OH JESUS GOD WHAT IS THAT THING, GET IT AWAY, KILL IT, KILL IT

AAH



Whooh. Whuh! God, what the hell.

I think that's supposed to be a lifejacket, maybe (WHY DOES IT HAVE TEETH), but geez. Brrrrr.









"Quick! Everyone onto the... we forgot the flatbed, didn't we. Ah, screw it, we'll just walk."













This family reunion is nice, and all, but it just isn't complete without a miniature shield-boat float and a grinning dog in an Iceland kerchief.





Oh. Good! I think we're set, then.



"Quick! Everyone onto the flatbed! No, except you, you're on sign duty."



"...stupid sign duty."











And what is a parade without a phalanx of well-behaved dogs in fashionable neckwear? A much lesser parade, I can tell you that right now.













I got a better picture of this dude the second time he came around, the better to appreciate how his shoes complement the ensemble.



The way the Matlock Music Festival contingent cut around through the other entries suggested either that they'd arrived late and needed to make up lost time or weren't actually supposed to be in the parade to begin with. But they brought along a live music setup, a nice poster sign, and a horse, so I think they covered all the bases pretty well here.





"Well, I don't like it." "Oh, ease up, Earl."









The buggy here was already pretty impressive with the five different flags and the ribbon banner, but it also carried a secret weapon:





A deployable Elvis impersonater.







Parades are awesome. (And, yes, that was a live mic.)

We move now into the ATV portion of the event:















One out of two Ski-doo riders look like they're enjoying themselves.



what





what







I really appreciated the approach that the roofing and renovations company took here, apparently figuring, well, since they do houses, they may as well do a house.









I don't have any hard data to back this up as yet, but anecdotally, tree-related businesses in the Interlake have been doing pretty well for themselves this year. What with the storms knocking everything over, and whatnot. (I'm really going to miss some of those trees, but it wasn't up to me.)



Look, we had the house come through already, obviously the house is going to need some inflatable furniture. I mean, that's just common sense.











This was the final official entry in the parade, and you'll see shortly that they saved the most adorable for last. You see the little house riding on the front of the engine there? Every hundred feet or so, one of the little firepeople would go get the house--



--and deposit the house on the ground.



Then everyone would stand around staring at it for a bit, waiting for the house to light up.





Oh, no, the house lit up! There's a fire in that house!

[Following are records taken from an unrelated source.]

/-! ### The large odd primes carry the whole Stewart–Yu wall -/

/-- **Beating Stewart–Yu from the large odd primes alone** (modulo `PastenApproximationBound K`). Let
`0 < δ ≤ 1/6`. If there is `C` with `ν_p(abc) · log p ≤ C · R^{1/3−δ}` for every abc triple and every ODD prime
`p ∣ abc` with `p > R^{1/3−2δ}` (`R = rad(abc)`), then `EpsShapeBound (1/3 − δ)`: for every `ε > 0`,
`log c ≤ κ R^{1/3−δ+ε}` for all abc triples. Proof: `log c = Σ_{p ∣ c} ν_p(c) log p`; the prime `2` and the odd
primes `≤ R^{1/3−2δ}` cost `≤ 2C₁ R^{1/3−δ}` each by the Baker place bound
(`exists_single_place_bound_of_approximationBound` at `η = δ`; `δ ≤ 1/6`), the large odd primes `≤ C R^{1/3−δ}` by
hypothesis, and there are `≤ log₂ R` primes. [folklore] -/
theorem epsShapeBound_of_odd_largePrime_bound {K : ℝ} (hK : 1 ≤ K) (hP : PastenApproximationBound K)
    {δ : ℝ} (hδ : 0 < δ) (hδ6 : δ ≤ 1 / 6) {C : ℝ}
    (hlarge : ∀ a b c : ℕ, IsABCTriple a b c → ∀ p : ℕ, p.Prime → p ∣ a * b * c → p ≠ 2 →
      (rad a b c : ℝ) ^ ((1 : ℝ) / 3 - 2 * δ) < p →
      ((a * b * c).factorization p : ℝ) * Real.log p ≤ C * (rad a b c : ℝ) ^ ((1 : ℝ) / 3 - δ)) :
    EpsShapeBound (1 / 3 - δ) := by
  obtain ⟨C₁, hC₁0, hC₁⟩ := exists_single_place_bound_of_approximationBound hK hP hδ
  have hl2 : (0 : ℝ) < Real.log 2 := Real.log_pos one_lt_two
  intro ε hε
  refine ⟨(2 * C₁ + max C 0) / (ε * Real.log 2), 0, fun a b c ht _ => ?_⟩
  obtain ⟨ha, hb, habc, hcop⟩ := id ht
  have hc : 0 < c := by omega
  have h0 : a * b * c ≠ 0 := by positivity
  have hR2 : (2 : ℝ) ≤ (rad a b c : ℝ) := by exact_mod_cast IsABCTriple.two_le_rad ht
  set R : ℝ := (rad a b c : ℝ) with hRdef
  have hR1 : (1 : ℝ) ≤ R := by linarith
  have hR0 : (0 : ℝ) < R := by linarith
  set M : ℝ := (2 * C₁ + max C 0) * R ^ ((1 : ℝ) / 3 - δ) with hMdef
  have hRpow0 : 0 ≤ R ^ ((1 : ℝ) / 3 - δ) := Real.rpow_nonneg hR0.le _
  have hM0 : 0 ≤ M := by positivity
  -- every prime of `c` contributes at most `M`
  have hterm : ∀ p ∈ c.primeFactors, ((c.factorization p : ℕ) : ℝ) * Real.log p ≤ M := by
    intro p hp
    have hpp : p.Prime := Nat.prime_of_mem_primeFactors hp
    have hpc : p ∣ c := Nat.dvd_of_mem_primeFactors hp
    have hpabc : p ∣ a * b * c := hpc.trans (Dvd.intro_left _ rfl)
    rw [← factorization_abc_eq_of_dvd_c ht hpp hpc]
    have hsmall := hC₁ a b c ht p hpp hpabc
    have hCle : C ≤ max C 0 := le_max_left _ _
    by_cases hp2 : p = 2
    · -- `p = 2`: `C₁ · 2 · R^δ ≤ 2 C₁ R^{1/3−δ}` as `δ ≤ 1/3 − δ`
      subst hp2
      have hRδ : R ^ δ ≤ R ^ ((1 : ℝ) / 3 - δ) := Real.rpow_le_rpow_of_exponent_le hR1 (by linarith)
      calc (((a * b * c).factorization 2 : ℕ) : ℝ) * Real.log (2 : ℕ) ≤ C₁ * (2 : ℕ) * R ^ δ := hsmall
        _ = 2 * C₁ * R ^ δ := by push_cast; ring
        _ ≤ 2 * C₁ * R ^ ((1 : ℝ) / 3 - δ) := mul_le_mul_of_nonneg_left hRδ (by positivity)
        _ ≤ M := by
            rw [hMdef]
            exact mul_le_mul_of_nonneg_right (by linarith [le_max_right C 0]) hRpow0
    · by_cases hple : (p : ℝ) ≤ R ^ ((1 : ℝ) / 3 - 2 * δ)
      · -- small odd prime: `C₁ p R^δ ≤ C₁ R^{1/3−2δ} R^δ = C₁ R^{1/3−δ}`
        have hRδ0 : 0 ≤ R ^ δ := Real.rpow_nonneg hR0.le _
        calc (((a * b * c).factorization p : ℕ) : ℝ) * Real.log p ≤ C₁ * p * R ^ δ := hsmall
          _ ≤ C₁ * R ^ ((1 : ℝ) / 3 - 2 * δ) * R ^ δ :=
              mul_le_mul_of_nonneg_right (mul_le_mul_of_nonneg_left hple hC₁0.le) hRδ0
          _ = C₁ * R ^ ((1 : ℝ) / 3 - δ) := by rw [mul_assoc, ← Real.rpow_add hR0]; ring_nf
          _ ≤ M := by
              rw [hMdef]
              exact mul_le_mul_of_nonneg_right (by linarith [le_max_right C 0]) hRpow0
      · -- large odd prime: hypothesis
        have h := hlarge a b c ht p hpp hpabc hp2 (not_le.mp hple)
        calc (((a * b * c).factorization p : ℕ) : ℝ) * Real.log p ≤ C * R ^ ((1 : ℝ) / 3 - δ) := h
          _ ≤ max C 0 * R ^ ((1 : ℝ) / 3 - δ) := mul_le_mul_of_nonneg_right hCle hRpow0
          _ ≤ M := by
              rw [hMdef]
              exact mul_le_mul_of_nonneg_right (by linarith) hRpow0
  -- sum over the primes of `c`, count them against `log R`
  have hlogc : Real.log c = ∑ p ∈ c.primeFactors, (c.factorization p : ℝ) * Real.log p :=
    log_eq_sum_factorization_mul_log hc.ne'
  have hcard_c : (c.primeFactors.card : ℝ) ≤ ((a * b * c).primeFactors.card : ℝ) := by
    exact_mod_cast Finset.card_le_card (Nat.primeFactors_mono (Dvd.intro_left _ rfl) h0)
  have hcard : ((a * b * c).primeFactors.card : ℝ) ≤ Real.log R / Real.log 2 := by
    rw [le_div_iff₀ hl2]; exact card_primeFactors_mul_log_two_le_log_rad a b c
  have hlogR : Real.log R ≤ R ^ ε / ε := Real.log_le_rpow_div hR0.le hε
  calc Real.log c = ∑ p ∈ c.primeFactors, (c.factorization p : ℝ) * Real.log p := hlogc
    _ ≤ ∑ p ∈ c.primeFactors, M := Finset.sum_le_sum hterm
    _ = (c.primeFactors.card : ℝ) * M := by rw [Finset.sum_const, nsmul_eq_mul]
    _ ≤ Real.log R / Real.log 2 * M := mul_le_mul_of_nonneg_right (hcard_c.trans hcard) hM0
    _ ≤ (R ^ ε / ε) / Real.log 2 * M := by gcongr
    _ = (2 * C₁ + max C 0) / (ε * Real.log 2) * (R ^ ((1 : ℝ) / 3 - δ) * R ^ ε) := by
        rw [hMdef]; field_simp
    _ = (2 * C₁ + max C 0) / (ε * Real.log 2) * R ^ ((1 : ℝ) / 3 - δ + ε : ℝ) := by
        rw [← Real.rpow_add hR0]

Quick! Get the hose!





The fire is extinguished and the day is saved! Hooray!

Okay, now put the house back.





And that -- give or take a couple of cyclists, a police vehicle, and some folks who tagged along at the end with their own handmade cardboard protest signs -- concludes your 2012 Islendingadagurinn Parade.











It was certainly a fun way to spend the morning, and the town was as bustling for Festival time as anyone can recall--





--but before we sign off, let's get one more angle of that fire engine show.



Ha ha ha ha, aww.

Parades, everybody! Parades are good times. I think I've covered my fill of 'em for the summer, by now, really -- but then, I can't guarantee I won't run into any more of them, so you never know. At the very least, I doubt I'll feel the need to go out of my way to see one, and other than the eventual Santa Claus Parade I can probably do with going paradeless through the rest of the year.

On to other matters, for now; I'll be back tomorrow or the morning after with the newest ManLinkWeek, so -- until then!

1 comment:

Dylan Doom said...

The gnomes are huddlefolk! (or Huldufólk as wikipedia would lead me to believe)

There's some spooky rumor about them living in the old high school, and messing around with bricks and murdering people (that last part might be a lie).